Священник достал из кармана платок, вытер потный лоб и продолжил смотреть на этих двоих. Он надеялся скорее на благоразумие Сары, чем мистера Чангретты, и на то, что она не возьмётся грешить в подобном святом месте.
Лука лениво улыбнулся и в следующий же миг схватил Сару за ткань платья, обжигая злобным взглядом. Кивком он указал на священника, чтобы тот не дергался и пил и дальше свой поганый чай.

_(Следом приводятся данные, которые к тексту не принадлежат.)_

/-- **… WITH SING-ε DISCHARGED** (non-split `v`: ★ p864222 `measure_setOf_not_isEpsRegularAt_splitFormGL_eq_zero`). [cite: Rogawski1990, §12.5 p. 186; §12.2 p. 171] -/
theorem isTwistedWeylMeasure_stableCartanMeasure_of_sheetJacobians_nonsplit (hns : ∀ w : PlacesOver L v, IsCMField.complexConj L • w.1 = w.1)
    [LocallyCompactSpace (GtLoc L v)] [SecondCountableTopology (GtLoc L v)] [T2Space (GtLoc L v)]
    [MeasurableSpace (GtLoc L v)] [BorelSpace (GtLoc L v)] [MeasurableSpace (Gqs L v)] [BorelSpace (Gqs L v)]
    [∀ δ : GtLoc L v, MeasurableSpace (GtLoc L v ⧸ epsCentralizer (epsLoc L (splitFormGL L) v) δ)] [∀ δ : GtLoc L v, BorelSpace (GtLoc L v ⧸ epsCentralizer (epsLoc L (splitFormGL L) v) δ)]
    (νGt : Measure (GtLoc L v)) [νGt.IsHaarMeasure] [νGt.IsMulRightInvariant]
    (mGt : EpsOrbitalMeasureFamily (epsLoc L (splitFormGL L) v) ⊥) (hcan : IsEpsCanonicalAt L (splitFormGL L) v νGt mGt)
    {C : Finset (Subgroup (Gqs L v))}
    (hZ : ∀ T ∈ C, ∃ γ₀ : Gqs L v, IsRegularElt (γ₀.val : GL (Fin 3) (LocalRing L v)) ∧ T = Subgroup.centralizer ({γ₀} : Set (Gqs L v)))
    (hcov : ∀ γ : Gqs L v, IsRegularElt (γ.val : GL (Fin 3) (LocalRing L v)) →
      ∃ T ∈ C, ∃ x : Gqs L v, ∀ g : Gqs L v, g ∈ Subgroup.centralizer ({γ} : Set (Gqs L v)) ↔ x⁻¹ * g * x ∈ T)
    (hirr : ∀ T ∈ C, ∀ T' ∈ C, T ≠ T' → ∀ y : Gqs L v, ¬ ∀ h : Gqs L v, h ∈ T' ↔ y⁻¹ * h * y ∈ T)
    (tT : ∀ i : ↥C, Measure ↥(i : Subgroup (Gqs L v))) (htH : ∀ i : ↥C, (tT i).IsHaarMeasure)
    (htc : ∀ i : ↥C, tT i (compactCore ↥(i : Subgroup (Gqs L v))) = 1)
    {n : Gqs L v → ℕ} (hdict : IsStableTransportDict L v C n)
    (sec₀ : Gqs L v → GtLoc L v) (hsec₀ : ∀ γ : Gqs L v, IsEpsNormPair L (splitFormGL L) v (sec₀ γ) γ)
    (hwc : IsTwistedWeylCountT L v C n)
    (hJac : ∀ (i : ↥C) (γ₀ : Gqs L v), IsRegularElt (γ₀.val : GtLoc L v) → (i : Subgroup (Gqs L v)) = Subgroup.centralizer ({γ₀} : Set (Gqs L v)) →
      ∀ ⦃δ₀ : GtLoc L v⦄ (hδ₀T : δ₀ ∈ (Subgroup.centralizer ({(γ₀.val : GtLoc L v)} : Set (GtLoc L v)))) (hδ₀reg : IsEpsRegularAt L (splitFormGL L) v δ₀)
      (τ' : Measure ↥(epsCentralizer (epsLoc L (splitFormGL L) v) δ₀)) [τ'.IsHaarMeasure] [τ'.IsInvInvariant]
      (h1 : τ' (compactCore ↥(epsCentralizer (epsLoc L (splitFormGL L) v) δ₀)) = 1)
      (Ψ : (GtLoc L v ⧸ epsCentralizer (epsLoc L (splitFormGL L) v) δ₀) × ↥(Subgroup.centralizer ({(γ₀.val : GtLoc L v)} : Set (GtLoc L v))) → GtLoc L v)
      (hΨ : ∀ (x : GtLoc L v) (b : ↥(Subgroup.centralizer ({(γ₀.val : GtLoc L v)} : Set (GtLoc L v)))), Ψ (QuotientGroup.mk x, b) = x * b * ((epsLoc L (splitFormGL L) v) x)⁻¹)
      (N' : Subgroup (GtLoc L v))
      (hN' : ∀ m, m ∈ N' ↔ m ∈ Subgroup.normalizer ((Subgroup.centralizer ({(γ₀.val : GtLoc L v)} : Set (GtLoc L v))) : Set (GtLoc L v)) ∧ m * ((epsLoc L (splitFormGL L) v) m)⁻¹ ∈ (Subgroup.centralizer ({(γ₀.val : GtLoc L v)} : Set (GtLoc L v))))
      (s : ↥(i : Subgroup (Gqs L v)) → ↥(Subgroup.centralizer ({(γ₀.val : GtLoc L v)} : Set (GtLoc L v)))) (hsm : Measurable s) (hsN : ∀ t : ↥(i : Subgroup (Gqs L v)), epsNorm (epsLoc L (splitFormGL L) v) (s t : GtLoc L v) = ((t : Gqs L v)).val)
      (R : Finset ↥(Subgroup.centralizer ({(γ₀.val : GtLoc L v)} : Set (GtLoc L v)))) (hRN : ∀ u ∈ R, epsNorm (epsLoc L (splitFormGL L) v) (u : GtLoc L v) = 1)
      (hRcov : ∀ w : ↥(Subgroup.centralizer ({(γ₀.val : GtLoc L v)} : Set (GtLoc L v))), epsNorm (epsLoc L (splitFormGL L) v) (w : GtLoc L v) = 1 → ∃ u ∈ R, ∃ a : ↥(Subgroup.centralizer ({(γ₀.val : GtLoc L v)} : Set (GtLoc L v))), (w : GtLoc L v) = u * (a * ((epsLoc L (splitFormGL L) v) a)⁻¹))
      (hRinj : ∀ u ∈ R, ∀ u' ∈ R, (∃ a : ↥(Subgroup.centralizer ({(γ₀.val : GtLoc L v)} : Set (GtLoc L v))), ((u' : ↥(Subgroup.centralizer ({(γ₀.val : GtLoc L v)} : Set (GtLoc L v)))) : GtLoc L v) = u * (a * ((epsLoc L (splitFormGL L) v) a)⁻¹)) → u = u'),
      ∀ t₁ : ↥(i : Subgroup (Gqs L v)), IsRegularElt (((t₁ : Gqs L v)).val : GtLoc L v) →
        ∃ U : Set ↥(i : Subgroup (Gqs L v)), IsOpen U ∧ t₁ ∈ U ∧
        ∃ A₀ : Set (GtLoc L v ⧸ epsCentralizer (epsLoc L (splitFormGL L) v) δ₀), MeasurableSet A₀ ∧ (Literature.MeasureTheory.Group.quotientMeasure (epsCentralizer (epsLoc L (splitFormGL L) v) δ₀) τ' (isClosed_epsCentralizer L (splitFormGL L) v δ₀) νGt) A₀ ≠ 0 ∧ (Literature.MeasureTheory.Group.quotientMeasure (epsCentralizer (epsLoc L (splitFormGL L) v) δ₀) τ' (isClosed_epsCentralizer L (splitFormGL L) v δ₀) νGt) A₀ ≠ ⊤ ∧
          ∀ u ∈ R, ∀ V : Set ↥(i : Subgroup (Gqs L v)), MeasurableSet V → V ⊆ U ∩ {t : ↥(i : Subgroup (Gqs L v)) | IsRegularElt (((t : Gqs L v)).val : GtLoc L v)} →
            νGt (Ψ '' (A₀ ×ˢ ((fun t : ↥(i : Subgroup (Gqs L v)) => s t * u) '' V))) = (Literature.MeasureTheory.Group.quotientMeasure (epsCentralizer (epsLoc L (splitFormGL L) v) δ₀) τ' (isClosed_epsCentralizer L (splitFormGL L) v δ₀) νGt) A₀ * ∫⁻ t in V, (cartanWeight L v (i : Subgroup (Gqs L v)) t : ℝ≥0∞) ∂(tT i)) :
    IsTwistedWeylMeasure L (splitFormGL L) v νGt mGt (stableCartanMeasure L v C tT n) sec₀ :=
  isTwistedWeylMeasure_stableCartanMeasure_of_sheetJacobians L v hns νGt mGt hcan hZ hcov hirr tT htH htc hdict
    (measure_setOf_not_isEpsRegularAt_splitFormGL_eq_zero L v hns νGt) sec₀ hsec₀ hwc hJac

— Хватит выделываться, Сара! — дернул он её за платье, — Тебе не идет форсить. Тем более, если форсить особо нечем, — облизывая любопытным взглядом её округлую грудь со следами пламенных поцелуев какого-то джентльмена, — Ну ты, Джульетта с засосами… — враждебность Луки была отчетливо слышна.
Девушка с большой силой оторвала руку зятя от платья и, сделав глубокий вдох, посмотрела Луке в глаза: — Ты уйдешь?
— Тебе следует знать, что я очень не люблю принимать крайние меры. Но с тобой с детства приходится быть ригористическим плохишом.
Лука расстегнул две пуговицы пиджака и прошёл к деревянной алтарной преграде, выстраивая на ней в очередность патрон, беспорядочно сложенный в его руке.
— Пистолетный, — поставил он небольшой патрон на покрытое лаком коричневое дерево, — Револьверный, промежуточный — мой любимый, между прочим, — заметил Лука, — Винтовочный, — изображая прицел он ухмыльнулся, — И охотничий — в самый раз для уничтожения крупного, прихрамывающего, старого медведя.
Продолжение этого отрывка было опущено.